Further analysis revealed differences in disease incidence. Some cancers are more prevalent in specific populations, allowing AI models to achieve higher accuracy for those groups. Consequently, the same models may struggle to diagnose cancers in populations where those diseases are less common.
The researchers also discovered that AI models can detect subtle molecular differences across demographic groups. For example, the systems might identify mutations in cancer driver genes and utilize them as shortcuts for cancer type classification – a strategy that can reduce accuracy in populations where those mutations are less frequent.
“We found that because AI is so powerful, it can differentiate many obscure biological signals that cannot be detected by standard human evaluation,” Yu explained. Over time, this can lead AI models to prioritize signals more closely linked to demographics than to the disease itself, thereby diminishing diagnostic performance across diverse patient groups.
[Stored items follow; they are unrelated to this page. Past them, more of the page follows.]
import Summits.HubbardSuperconductivity.HubbardSuperconductivity.Theorems.AnisotropyChordStiffnessCompressibility

/-!
# Route `AnisotropyChord` / H0 rotor rung: LEMMA ZM — the density mode `ρ_k ψ` (`k ≠ 0`) of a Perron sector ground
# state carries no weight at or below the sector ground energy; hypothesis (K) re-typed with its honest clause only
# (theory seat `hubbard-h0-rotor-theory-1`, cycle 9, work-order W11)

Clause (i) of `UniformSusceptibility` («`⟨vᵢ, ρ_k ψ⟩ = 0` whenever `ωᵢ ≤ 0`») is DISCHARGED:
* `ωᵢ < 0`: `sectorVanishing` (tree) — `ρ_k ψ` lies in the sector (`densityModeOp_mulVec_mem_spinZSector`);
* `ωᵢ = 0` (**LEMMA ZM**, `densityAmp_eq_zero_of_excitation_eq_zero`): the sector projection `P_K vᵢ` is a sector
  ground vector (`[P_K, H] = 0`, tree `projMatrix_map_commute_of_invariant`), hence a multiple of `ψ` by Perron
  uniqueness (`sectorGround_eq_smul_perron`, from the tree's `xxz_sector_perron_pos`), and
  `⟨ψ, ρ_k ψ⟩ = Σ_s e^{ik·s} ⟨n_s⟩ = ρ̄ Σ_s e^{ik·s} = 0` by uniform density (`siteDensity_eq_of_isPerron`) and character
  orthogonality (`sum_torusPhase`).
Consequences: `densityAmp_eq_zero_of_excitation_nonpos` (clause (i) for every `L`, `Δ`, sector, `k ≠ 0`); the re-typed
hypothesis **(K′) `BoundedDensityResponse Δ M`** = clause (ii) alone (`Σᵢ |⟨vᵢ,ρ_kψ⟩|²/ωᵢ ≤ κL²`), the link
`uniformSusceptibility_of_boundedDensityResponse : (K′) → (K)`, and the end-to-end theorem with (K′):
`eventualCondensate_of_stiffness_densityResponse`.
-/

set_option linter.dupNamespace false

noncomputable section

open Matrix Complex Finset Filter Topology
open scoped ComplexConjugate
open Literature.MathematicalPhysics.QuantumLattice hiding torusPhase torusNorm
open Literature.Probability.LatticeModels
open Summit.HubbardSuperconductivity.HubbardSuperconductivity.Theorems.AnisotropyChord.InsertionEntropy

namespace Summit.HubbardSuperconductivity.HubbardSuperconductivity.Theorems.AnisotropyChord.Stiffness

/-- The density mode `ρ_k` (a diagonal operator) preserves every magnetisation sector. [folklore] -/
theorem densityModeOp_mulVec_mem_spinZSector (L : ℕ) [NeZero L] (k : TorusSite 2 L) (M : ℝ)
    {v : TensorIndex (TorusSite 2 L) 2 → ℂ} (hv : v ∈ spinZSector (Λ := TorusSite 2 L) 1 M) :
    densityModeOp L k *ᵥ v ∈ spinZSector (Λ := TorusSite 2 L) 1 M := by
  rw [mem_spinZSector_iff] at hv ⊢
  intro σ hσ
  unfold densityModeOp
  rw [mulVec_diagonal, hv σ hσ, mul_zero]

/-- `⟨ψ, ρ_k ψ⟩ = Σ_s ρ_s e^{2πi k·s/L}` for a real amplitude (`ρ_s = ⟨n_s⟩` the site density). [folklore] -/
theorem dotProduct_densityModeOp_eq (L : ℕ) [NeZero L] (a : TensorIndex (TorusSite 2 L) 2 → ℝ)
    (k : TorusSite 2 L) :
    star (toC L a) ⬝ᵥ (densityModeOp L k *ᵥ toC L a) = ∑ s, ((siteDensity a s : ℝ) : ℂ) * torusPhase L k s := by
  unfold densityModeOp toC siteDensity dotProduct
  simp only [mulVec_diagonal, Pi.star_apply, Complex.star_def, Complex.conj_ofReal]
  have h : ∀ σ : TensorIndex (TorusSite 2 L) 2,
      (a σ : ℂ) * ((∑ s, if σ s = 0 then torusPhase L k s else 0) * (a σ : ℂ))
        = ∑ s, ((if σ s = 0 then a σ ^ 2 else 0 : ℝ) : ℂ) * torusPhase L k s := by
    intro σ
    rw [Finset.sum_mul, Finset.mul_sum]
    refine Finset.sum_congr rfl fun s _ => ?_
    split_ifs <;> push_cast <;> ring
  rw [Finset.sum_congr rfl fun σ _ => h σ, Finset.sum_comm]
  refine Finset.sum_congr rfl fun s _ => ?_
  rw [← Finset.sum_mul]
  push_cast
  rfl

/-- **`⟨ψ, ρ_k ψ⟩ = 0` for a Perron sector ground amplitude and `k ≠ 0`** (uniform density + character
orthogonality). [folklore] -/
theorem dotProduct_densityModeOp_perron_eq_zero (L : ℕ) [NeZero L] (Δ M : ℝ)
    (a : TensorIndex (TorusSite 2 L) 2 → ℝ) (ha : IsPerronSectorGroundAmplitude L Δ M a)
    {k : TorusSite 2 L} (hk : k ≠ 0) :
    star (toC L a) ⬝ᵥ (densityModeOp L k *ᵥ toC L a) = 0 := by
  rw [dotProduct_densityModeOp_eq]
  simp_rw [siteDensity_eq_of_isPerron L Δ M a ha]
  rw [← Finset.mul_sum, sum_torusPhase, if_neg hk, mul_zero]

/-- **Perron uniqueness in the tree's currency:** every sector-`M` ground vector of `H(Δ)` on the torus is a multiple
of the Perron sector ground amplitude (tree `xxz_sector_perron_pos`). [folklore] -/
theorem sectorGround_eq_smul_perron (L : ℕ) [NeZero L] (Δ M : ℝ) (a : TensorIndex (TorusSite 2 L) 2 → ℝ)
    (ha : IsPerronSectorGroundAmplitude L Δ M a) {φ : TensorIndex (TorusSite 2 L) 2 → ℂ}
    (hφK : φ ∈ spinZSector (Λ := TorusSite 2 L) 1 M)
    (hHφ : hcbHamiltonian L Δ *ᵥ φ = ((lowestEnergyInSector 1 (hcbHamiltonian L Δ) M : ℝ) : ℂ) • φ) :
    ∃ c : ℂ, φ = c • toC L a := by
  have hψ0 : toC L a ≠ 0 := by
    intro h0
    have : ∑ σ, a σ ^ 2 = 0 := Finset.sum_eq_zero fun σ _ => by
      have := congrFun h0 σ
      unfold toC at this
      simp only [Pi.zero_apply, Complex.ofReal_eq_zero] at this
      rw [this]; ring
    rw [ha.unit] at this
    exact one_ne_zero this
  obtain ⟨W, hW, hMW⟩ := exists_weight_of_mem_spinZSector ha.sector hψ0
  obtain ⟨ψ₀, -, -, -, -, -, -, huniq⟩ :=
    xxz_sector_perron_pos (torusGraph 2 L) (torusGraph_connected_of_proj 2 L) Δ W hW
  have hsec := ha.sector
  have heig := ha.eigen
  rw [hMW] at hsec heig hφK hHφ
  obtain ⟨c₁, hc₁⟩ := huniq (toC L a) hsec heig
  obtain ⟨c₂, hc₂⟩ := huniq φ hφK hHφ
  have hc₁0 : c₁ ≠ 0 := by
    intro h0
    rw [h0, zero_smul] at hc₁
    exact hψ0 hc₁
  refine ⟨c₂ * c₁⁻¹, ?_⟩
  rw [hc₂, ← smul_smul]
  congr 1
  rw [hc₁, smul_smul, inv_mul_cancel₀ hc₁0, one_smul]

/-- **LEMMA ZM (zero modes).**  For a Perron sector ground amplitude `ψ` of `H(Δ)` in the sector `M`, `k ≠ 0`, and an
eigenvector `vᵢ` of `H(Δ)` AT the sector ground energy (`ωᵢ = 0`): `⟨vᵢ, ρ_k ψ⟩ = 0`.  (`P_K vᵢ` is a sector ground
vector, hence `∥ ψ`, and `⟨ψ, ρ_k ψ⟩ = 0`.)  Theory seat work-order W11. [folklore] -/
theorem densityAmp_eq_zero_of_excitation_eq_zero (L : ℕ) [NeZero L] (Δ M : ℝ)
    (a : TensorIndex (TorusSite 2 L) 2 → ℝ) (ha : IsPerronSectorGroundAmplitude L Δ M a)
    {k : TorusSite 2 L} (hk : k ≠ 0) (i : TensorIndex (TorusSite 2 L) 2) (hi : excitation L Δ M i = 0) :
    densityAmp L Δ a k i = 0 := by
  set hH := hcbHamiltonian_isHermitian L Δ with hHdef
  set K := spinZSector (Λ := TorusSite 2 L) 1 M with hKdef
  set P := projMatrix (K.map ((WithLp.linearEquiv 2 ℂ (TensorIndex (TorusSite 2 L) 2 → ℂ)).symm :
      (TensorIndex (TorusSite 2 L) 2 → ℂ) →ₗ[ℂ] EuclideanSpace ℂ (TensorIndex (TorusSite 2 L) 2)))
    with hPdef
  set w := densityModeOp L k *ᵥ toC L a with hwdef
  have hwK : w ∈ K := densityModeOp_mulVec_mem_spinZSector L k M ha.sector
  have hinv : ∀ u ∈ K, hcbHamiltonian L Δ *ᵥ u ∈ K := fun u hu => hcb_mulVec_mem_spinZSector L Δ M hu
  -- the eigen-equation of `vᵢ` with eigenvalue `E₀(M)`
  have hE : hH.eigenvalues i = lowestEnergyInSector 1 (hcbHamiltonian L Δ) M := by
    have h := hi
    unfold excitation at h
    linarith
  have hv : hcbHamiltonian L Δ *ᵥ ⇑(hH.eigenvectorBasis i)
      = ((lowestEnergyInSector 1 (hcbHamiltonian L Δ) M : ℝ) : ℂ) • ⇑(hH.eigenvectorBasis i) := by
    rw [hH.mulVec_eigenvectorBasis i, hE]
    funext σ
    simp only [Pi.smul_apply, Complex.real_smul, smul_eq_mul]
  -- `P vᵢ` is a sector ground vector, hence a multiple of `ψ`
  have huK : P *ᵥ ⇑(hH.eigenvectorBasis i) ∈ K := projMatrix_map_mulVec_mem K _
  have hHu : hcbHamiltonian L Δ *ᵥ (P *ᵥ ⇑(hH.eigenvectorBasis i))
      = ((lowestEnergyInSector 1 (hcbHamiltonian L Δ) M : ℝ) : ℂ) • (P *ᵥ ⇑(hH.eigenvectorBasis i)) := by
    rw [mulVec_mulVec, hPdef, ← projMatrix_map_commute_of_invariant hH K hinv, ← mulVec_mulVec, hv,
      mulVec_smul]
  obtain ⟨c, hc⟩ := sectorGround_eq_smul_perron L Δ M a ha huK hHu
  -- `⟨vᵢ, w⟩ = ⟨vᵢ, P w⟩ = ⟨P vᵢ, w⟩ = conj c · ⟨ψ, w⟩ = 0`
  unfold densityAmp
  calc star (⇑(hH.eigenvectorBasis i)) ⬝ᵥ w
      = star (⇑(hH.eigenvectorBasis i)) ⬝ᵥ (P *ᵥ w) := by rw [projMatrix_map_mulVec_of_mem K hwK]
    _ = star (Pᴴ *ᵥ ⇑(hH.eigenvectorBasis i)) ⬝ᵥ w := by
        rw [star_mulVec, conjTranspose_conjTranspose, dotProduct_mulVec]
    _ = star (P *ᵥ ⇑(hH.eigenvectorBasis i)) ⬝ᵥ w := by rw [(projMatrix_isHermitian _).eq]
    _ = star c * (star (toC L a) ⬝ᵥ w) := by rw [hc, star_smul, smul_dotProduct, smul_eq_mul]
    _ = 0 := by rw [hwdef, dotProduct_densityModeOp_perron_eq_zero L Δ M a ha hk, mul_zero]

/-- **Clause (i) of (K), DISCHARGED:** `⟨vᵢ, ρ_k ψ⟩ = 0` whenever `ωᵢ ≤ 0` (`ωᵢ < 0`: `sectorVanishing`;
`ωᵢ = 0`: LEMMA ZM), for every `L`, `Δ`, sector and `k ≠ 0`. [folklore] -/
theorem densityAmp_eq_zero_of_excitation_nonpos (L : ℕ) [NeZero L] (Δ M : ℝ)
    (a : TensorIndex (TorusSite 2 L) 2 → ℝ) (ha : IsPerronSectorGroundAmplitude L Δ M a)
    {k : TorusSite 2 L} (hk : k ≠ 0) (i : TensorIndex (TorusSite 2 L) 2) (hi : excitation L Δ M i ≤ 0) :
    densityAmp L Δ a k i = 0 := by
  rcases lt_or_eq_of_le hi with hlt | heq
  · exact sectorVanishing L Δ M (densityModeOp_mulVec_mem_spinZSector L k M ha.sector) i hlt
  · exact densityAmp_eq_zero_of_excitation_eq_zero L Δ M a ha hk i heq

/-- **HYPOTHESIS (K′) — `BoundedDensityResponse`** (bounded compressibility / static density response, the honest clause
of (K) alone): eventually in `L`, for the Perron amplitudes of both sectors `M_L`, `M_L − 1` and every `k ≠ 0`,
`Σᵢ |⟨vᵢ, ρ_k ψ⟩|²/ωᵢ ≤ κ L²` (`= χ_L(k)·|Λ|/2`).  With Lean's `x/0 = 0` and `densityAmp_eq_zero_of_excitation_nonpos`
the terms with `ωᵢ ≤ 0` vanish identically, so no support clause is needed.  A physical hypothesis of H0 (typing
authority theory seat `hubbard-h0-rotor-theory-1`, cycle 8/9, memo ROTOR-THEORY-8 §124 (e), work-order W11).
[conjecture: theory seat hubbard-h0-rotor-theory-1, cycle 9, 2026-08-28 — hypothesis (K) of H0, clause (ii) (memo ROTOR-THEORY-8 §124 (e))] -/
def BoundedDensityResponse (Δ : ℝ) (M : ℕ → ℝ) : Prop :=
  ∃ κ : ℝ, ∀ᶠ L : ℕ in atTop, ∀ [NeZero L],
    ∀ a : TensorIndex (TorusSite 2 L) 2 → ℝ, ∀ M' ∈ ({M L, M L - 1} : Set ℝ),
      IsPerronSectorGroundAmplitude L Δ M' a → ∀ k : TorusSite 2 L, k ≠ 0 →
        ∑ i, ‖densityAmp L Δ a k i‖ ^ 2 / excitation L Δ M' i ≤ κ * (L : ℝ) ^ 2

/-- **(K′) ⇒ (K):** the support clause of `UniformSusceptibility` is supplied by
`densityAmp_eq_zero_of_excitation_nonpos`. [folklore] -/
theorem uniformSusceptibility_of_boundedDensityResponse (Δ : ℝ) (M : ℕ → ℝ)
    (h : BoundedDensityResponse Δ M) : UniformSusceptibility Δ M := by
  obtain ⟨κ, hκ⟩ := h
  refine ⟨κ, ?_⟩
  filter_upwards [hκ] with L hL
  intro _ a M' hM' ha k hk
  exact ⟨fun i hi => densityAmp_eq_zero_of_excitation_nonpos L Δ M' a ha hk i hi, hL a M' hM' ha k hk⟩

/-- **(K) ⇒ (K′)** (the converse is trivial), so the two typings are equivalent. [folklore] -/
theorem boundedDensityResponse_of_uniformSusceptibility (Δ : ℝ) (M : ℕ → ℝ)
    (h : UniformSusceptibility Δ M) : BoundedDensityResponse Δ M := by
  obtain ⟨κ, hκ⟩ := h
  refine ⟨κ, ?_⟩
  filter_upwards [hκ] with L hL
  intro _ a M' hM' ha k hk
  exact (hL a M' hM' ha k hk).2

/-- **THE H0 ROTOR RUNG, END TO END, with (K′):** «uniform helicity tensor (S_Υ) + bounded density response (K′) +
infrared Gaussianity of the insertion law (H1′) ⇒ Bose–Einstein condensation» on the density window — the tree's
`eventualCondensate_of_stiffness_compressibility` with the support clause of (K) discharged by LEMMA ZM. [folklore] -/
theorem eventualCondensate_of_stiffness_densityResponse (Δ : ℝ) (M : ℕ → ℝ) (ρ : ℝ)
    (hρ : ρ ∈ Set.Ioo (0 : ℝ) 1)
    (hlim : Tendsto (fun L : ℕ => 1 / 2 + M L / (L : ℝ) ^ 2) atTop (nhds ρ))
    (hsect : ∀ᶠ L : ℕ in atTop, ∀ [NeZero L], spinZSector (Λ := TorusSite 2 L) 1 (M L - 1) ≠ ⊥)
    (hU : UniformHelicityTensor Δ M) (hK : BoundedDensityResponse Δ M)
    (hG : GaussianInsertionComparison Δ M) : EventualCondensate Δ M :=
  eventualCondensate_of_stiffness_compressibility Δ M ρ hρ hlim hsect hU
    (uniformSusceptibility_of_boundedDensityResponse Δ M hK) hG

end Summit.HubbardSuperconductivity.HubbardSuperconductivity.Theorems.AnisotropyChord.Stiffness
Collectively, Yu stated, these findings demonstrate that bias in pathology AI is influenced not only by the quality and balance of training data but also by how the models are trained to interpret visual information.
A New Approach to Reducing Bias: The Power of FAIR-Path
Following the identification of the bias sources, the researchers focused on developing corrective measures. They created FAIR-Path, a framework built upon contrastive learning, a machine-learning technique. This approach modifies AI training to emphasize critical distinctions – such as differences between cancer types – while minimizing attention to less relevant differences, including demographic characteristics.
When FAIR-Path was applied to the tested models, diagnostic disparities decreased by approximately 88 percent. “We show that by making this small adjustment, the models can learn robust features that make them more generalizable and fairer across different populations,” Yu said.
This result is encouraging, he added, because it suggests that significant reductions in bias are achievable even without perfectly balanced or fully representative training datasets.
Looking ahead, Yu and his team are collaborating with institutions globally to investigate pathology AI bias in regions with varying demographics, clinical practices, and laboratory settings. They are also exploring the adaptability of FAIR-Path to situations with limited data. Another area of interest is understanding how AI-driven bias contributes to broader disparities in healthcare and patient outcomes.
Ultimately, Yu concluded, the goal is to develop pathology AI systems that assist human experts by delivering fast, accurate, and equitable diagnoses for all patients. “I think there’s hope that if we are more aware of and careful about how we design AI systems, we can build models that perform well in every population,” he said.